In retrospect, it’s rather telling that this trailer ends with Jennifer Aniston going “It’s not real!” But naturally, that did nothing to deter the recent wave of Friends frenzy rippling through Facebook, as fans excitedly announced they “Can’t wait!” or “Must. Not. Cry.”

This ‘concept trailer’ was one of the first things I saw on a weekday morning, so I watched it in a self-admitted haze. Even then, it was obvious that these clips were patched together from Cougar Town, Episodes, and Web Therapy – all recent works of Friends alumni, featuring multiple cameos that seem almost too conducive to the creation of fake trailers.

So why did so many people fall for it?

Hoaxes pocus

The cast of hit sitcom Friends, possibly laughing at how gullible you are.

Posted by YouTube account Smasher, this trailer is not the first to hint at a Friends movie. A quick YouTube search proves this. The video only began spreading like wildfire after a comedy page (also dubiously) named Will Ferrell posted it.

Here’s how Facebook algorithm works – the greater the engagement, the greater its purported veracity. This means millions saw it simply because thousands others liked, commented, or shared. At least three of my friends had shared it, which explains why it popped up on my timeline despite me never having followed Friends or Will Ferrell pages.

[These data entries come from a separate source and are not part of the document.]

import Summits.RiemannHypothesis.RiemannHypothesis.Theorems.Splittings.NbLimitCoefficientsConvergence
import HarnessLib

/-!
# Splittings / NB — census row V38 «LIMIT COEFFICIENTS» (file 3 of 3): FINITE-EXCEPTION RIGIDITY — the coefficient law
`c⋆_{N,j} → −μ(j+1)` off ANY finite set of indices `j < K` is already the Riemann Hypothesis; hence RH ⟺ TAIL(K) for every
`K`, RH ⟺ the full coefficient law (the `L²(0,∞)` analogue of Weingartner's theorem), and the index split FIN(K) ∧ TAIL(K)
is a RELABELLING

Cell rh-split, seat rh-split-nb-neg g13 (card `SPLIT-nb-neg.md` §19); continues `Splittings/NbLimitCoefficientsConvergence.lean`
in the SAME namespace.  Contents (§9): `rh_of_tendsto_nbMinimiser_apply (K)` (T38b) — `(∀ j ≥ K, c⋆_{N,j} → −μ(j+1)) → RH`
[all limits exist by T38a; the exceptional offsets `e_j = γ_j + μ(j+1)`, `j < K`, satisfy `G_K e = 0` by ORTHOGONALITY
(normal equations of `c⋆_N`) + PLATEAU CONVERGENCE of the corrected family `c⋆_N − pad(e)` + Cauchy–Schwarz, so `e = 0`
(`G_K ≻ 0`); then TIGHTNESS `∫_{(0,δ]} (χ − f⋆_N)² ≤ 2∫_{(0,δ]} (χ − f⋆_{N₀})² + 2(d_{N₀}² − d_N²)` + plateau convergence for
`c⋆_N` give `lim d_N² = 0`]; `riemannHypothesis_iff_tendsto_nbMinimiser_apply_tail (K) : RH ↔ ∀ j ≥ K, …`;
`riemannHypothesis_iff_tendsto_nbMinimiser_apply : RH ↔ ∀ j, …`.

Census reading: TAIL(K) ⟺ RH for every `K` (so TAIL(K) ⟺ TAIL(K′)); FIN(K) is RH-implied (T38c) and a statement about
limits (not finitely certifiable).  No `def`s; standard axioms.  HONEST LABEL: «SPLITTING SEARCH over kernel-typed
RH-EQUIVALENCES; a splitting A ∧ B ⟹ RH is CONDITIONAL bookkeeping unless A and B are both proved; nothing here bears on
the truth of RH.»
-/

set_option linter.dupNamespace false

noncomputable section

open MeasureTheory Set Finset Filter Topology
open scoped Matrix

namespace Summit.RiemannHypothesis.RiemannHypothesis.Theorems.Splittings.NbLimitCoefficients

open Literature.NumberTheory.LFunctions Literature.NumberTheory.LFunctions.BaezDuarteOnlyIf
open Summit.RiemannHypothesis.RiemannHypothesis.Theorems.NbTheory
open Summit.RiemannHypothesis.RiemannHypothesis.Theorems.NbTheory.GramPosDef
open Summit.RiemannHypothesis.RiemannHypothesis.Theorems.NbTheory.Minimiser
open Summit.RiemannHypothesis.RiemannHypothesis.Theorems.NbTheory.Criterion
open Summit.RiemannHypothesis.RiemannHypothesis.Theorems.NbTheory.KappaZeroth
open ArithmeticFunction (moebius)
import Literature.Topology.FourManifolds.SliceDiscExteriorHomology
import HarnessLib

/-!
# The exterior of a topologically flat slice disc is a homology circle

Topic `Literature/Topology/FourManifolds`; a sibling of `SliceDiscExteriorHomology.lean` (the
same statement for *smooth* slice discs `Knot.IsSliceDisc`), written for the topological half of
the Fox–Milnor programme (the named fact
`Literature.Topology.FourManifolds.exists_eq_mul_invert_of_isTopologicallySlice`,
`SliceKnots.lean`): every route to the metabolizer of the Seifert form of a *topologically* slice
knot starts from the homology of the flat-disc exterior `B̊⁴ ∖ Δ` (`H₁ ≅ ℤ` generated by a
meridian, `Hᵢ = 0` for `i ≥ 2`: the circle-valued map / infinite cyclic cover of the exterior;
Livingston (2005), §2 Thm. 2.6 and §6; Kauffman (1987), Ch. VIII Thm. 8.2).

The argument of `SliceDiscExteriorHomology.lean` (Manolescu–Piccirillo 2023, proof of Lemma 3.3,
with Hatcher's Prop. 2B.1(b)) uses of the slice disc `g : ℝ² → ℝ⁴` only that it is continuous and
injective on the closed disc `𝔻²`, maps the open disc into the open ball and the unit circle into
the unit sphere.  We record it in that generality:

* `exists_isEmbedding_sphere_two_homeomorph_of_continuousOn` — for such a `g` the open exterior
  `sliceDiscExterior g = B̊⁴ ∖ g(𝔻²)` is homeomorphic to the complement of a topologically
  embedded `2`-sphere in `S⁴` (one-point compactification of the proper injection `B̊² → B̊⁴`);
* `isZero_singularHomology_sliceDiscExterior_of_continuousOn`,
  `nonempty_singularHomology_sliceDiscExterior_one_iso_of_continuousOn` — hence
  `Hᵢ(B̊⁴ ∖ g(𝔻²); M) = 0` for `i ≥ 2` and `H₁(B̊⁴ ∖ g(𝔻²); M) ≅ M` (Hatcher, Prop. 2B.1(b):
  `SphereComplement.isZero_compl_range_of_isEmbedding_holds`,
  `SphereComplement.nonempty_compl_range_iso_coeff_of_isEmbedding`);

and specialise to the core `x ↦ F (x, 0)` of the product neighbourhood `F : ℝ² × ℝ² → ℝ⁴` of a
flat disc as in `Literature.Topology.FourManifolds.Knot.IsTopologicallySlice`
(`SliceRibbon.lean`):

* `TopFlatDisc.continuousOn_core`, `TopFlatDisc.injOn_core`, `TopFlatDisc.norm_core_lt_one`,
  `TopFlatDisc.norm_core_eq_one` — the core of a flat disc is a continuous injective proper disc;
* `TopFlatDisc.isZero_singularHomology_sliceDiscExterior`,
  `TopFlatDisc.nonempty_singularHomology_sliceDiscExterior_one_iso` — **the exterior of a flat
  disc is a homology circle**;
* `Knot.IsTopologicallySlice.exists_core_homologyCircle` — the same from
  `K.IsTopologicallySlice`.

Everything is proved; no definitions, no notation, no named facts.

## References

* A. Hatcher, *Algebraic Topology*, CUP 2002, Prop. 2B.1(b). [HatcherAT2002]
* C. Livingston, *A survey of classical knot concordance*, Handbook of Knot Theory (2005), §2
  (Thm. 2.6) and §6. [Livingston2005]
* M. H. Freedman, F. Quinn, *Topology of 4-manifolds* (1990), §9.3 (flat = locally flat with a
  normal bundle). [FreedmanQuinn1990]
* C. Manolescu, L. Piccirillo, J. Lond. Math. Soc. 108 (2023), §3.2, proof of Lemma 3.3 (the
  compactification trick, smooth case). [ManolescuPiccirillo2023]
-/

noncomputable section
import Mathlib
import Summits.ResolutionOfSingularities.ResolutionOfSingularities.Theorems.RadicialJungCleanModelsCleanLU3CompositeDownstairsDom
import Summits.ResolutionOfSingularities.ResolutionOfSingularities.Theorems.RadicialJungCleanModelsCleanLU3CompositeLiftMain
import Summits.ResolutionOfSingularities.ResolutionOfSingularities.Theorems.RadicialJungCleanModelsCleanLU3CompositeSlice
import Summits.ResolutionOfSingularities.ResolutionOfSingularities.Theorems.RadicialJungCleanModelsCleanLU3CompositeResidueFrame
import Summits.ResolutionOfSingularities.ResolutionOfSingularities.Theorems.RadicialJungCleanModelsCleanLU3CompositeFrame
import Summits.ResolutionOfSingularities.ResolutionOfSingularities.Theorems.RadicialJungCleanModelsCleanLU3CompositeInert
import Summits.ResolutionOfSingularities.ResolutionOfSingularities.Theorems.RadicialJungCleanModelsCleanLU3CompositeBestApprox
import Summits.ResolutionOfSingularities.ResolutionOfSingularities.Theorems.RadicialJungCleanModelsCleanLU3CompositeLineRep
import Summits.ResolutionOfSingularities.ResolutionOfSingularities.Theorems.RadicialJungCleanModelsCleanLU3CdivSmall
import Summits.ResolutionOfSingularities.ResolutionOfSingularities.Theorems.RadicialJungCleanModelsLens5AbsDerivation
import HarnessLib

/-!
# Route `RadicialJung`, crux `CleanModels` (stmt-15917), stub `stub_cleanLU3DefectNonDiscrete`, sub-line (C-div): the UPSTAIRS
# ASSEMBLY — clean local uniformization at a zero-dimensional valuation with a divisorial coarsening of height-one centre, modulo embedded
# resolution of surfaces (`hEmb`, F-32) and the two delegable stubs of the workfile (`hLU2` = `stub_cleanLU2`, `hpersist` = `stub_persistStep`)

Line `Sketch` rev 24 of crux stmt-ResolutionOfSingularities-15917; lead `res-B-lead-1` g4 (workfile `Lines/Sketch_Cdiv_assembly.lean` v2.1,
target `cleanLU3Defect_of_heightOneCoarsening`; memo `Lines/Sketch-memo-Cdiv-lift.md`).  OURS; nothing here proves resolution in characteristic
`p`.  `cleanLU3Defect_of_heightOneCoarsening_of`: the hypotheses of `stub_cleanLU3DefectNonDiscrete` that are used (`A ⊆ O` finitely generated,
`Frac A = K`, `locAtCentre A O` regular of dimension `3`, every centre above `A` closed, `g₀` no `p`-th power, `g₀` without best `p`-th-power
approximation for `v`), PLUS a coarsening `O ≤ O₁ ≠ ⊤` with `locAtCentre (locAtCentre A O) O₁ = O₁` (the divisorial coarsening whose centre on the
model has height one), PLUS `hEmb`, `hLU2`, `hpersist` ⟹ the conclusion of the stub.  Chain: ✓ frame (`exists_frame_of_coarsening`) → ✓ D-abs
(`absDerivation_of_forall_pow_ne'`) transported to `O₁` → ✓ best `v₁`-approximation (`exists_best_pthPowerApprox_of_derivation`) → ✓ dichotomy;
ramified contradicts `hdefect` (`isMin_of_ramified_coarse`) → ✓ GLUE 1 (`exists_bestApprox_data_in_frame`) → ✓ residue frame (`residueFrame`) →
✓ downstairs assembly (`exists_cleanMono_stage`, from `hLU2`, `hpersist`, ✓ MONO) → ✓ SLICE (`slice`) → ✓ LIFT (`lift_clean`) → ✓ change of
generator (`lineRep_change_of_generator`).
-/

noncomputable section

While we maintain that common sense and information go a long way, it’s hardly surprising that netizens would fall for fabrications of this nature. Pew Center carried out a research after the 2016 American election that found 64% of adults believe fake news stories cause confusion, but 23% admitted to having shared fabricated political stories themselves, whether accidentally or intentionally.

The magic of the internet is that almost anyone with the right formula can claim authority. False narratives playing on relatability and nostalgia reach the ends of the (virtual) earth as people extend their findings to their friends.

This malleability of truth doesn’t always illicit doubt. Most social media users are happy to share anything that echoes in their chamber of emotion and belief. Kevin Kelly, co-founder of Wired, said it best, “Truth is no longer dictated by authorities, but is networked by peers. For every fact there is a counter-fact and all these counter-facts and facts look identical online, which is confusing to most people.”

Obfuscating senses

Journalist turned professional prankster, Oobah Butler, crashing Alexa Chung’s after party at Paris Fashion Week. Photo: Jake Lewis/ Vice

Vice’s Oobah Butler seems hell-bent on proving the potential of online tomfoolery. He has pulled off rather elaborate pranks in fashion and dining scenes, pretending to be a little-known streetwear designer at Paris Fashion Week, and cooking up The Shed at Dulwich – a ‘homey’ backyard restaurant recently rated TripAdvisor’s best eatery in Britain. It owes this brief reign to fake reviews, artfully angled food shots, a ‘mood-based’ menu, and a whole lot of pretending to be fully booked.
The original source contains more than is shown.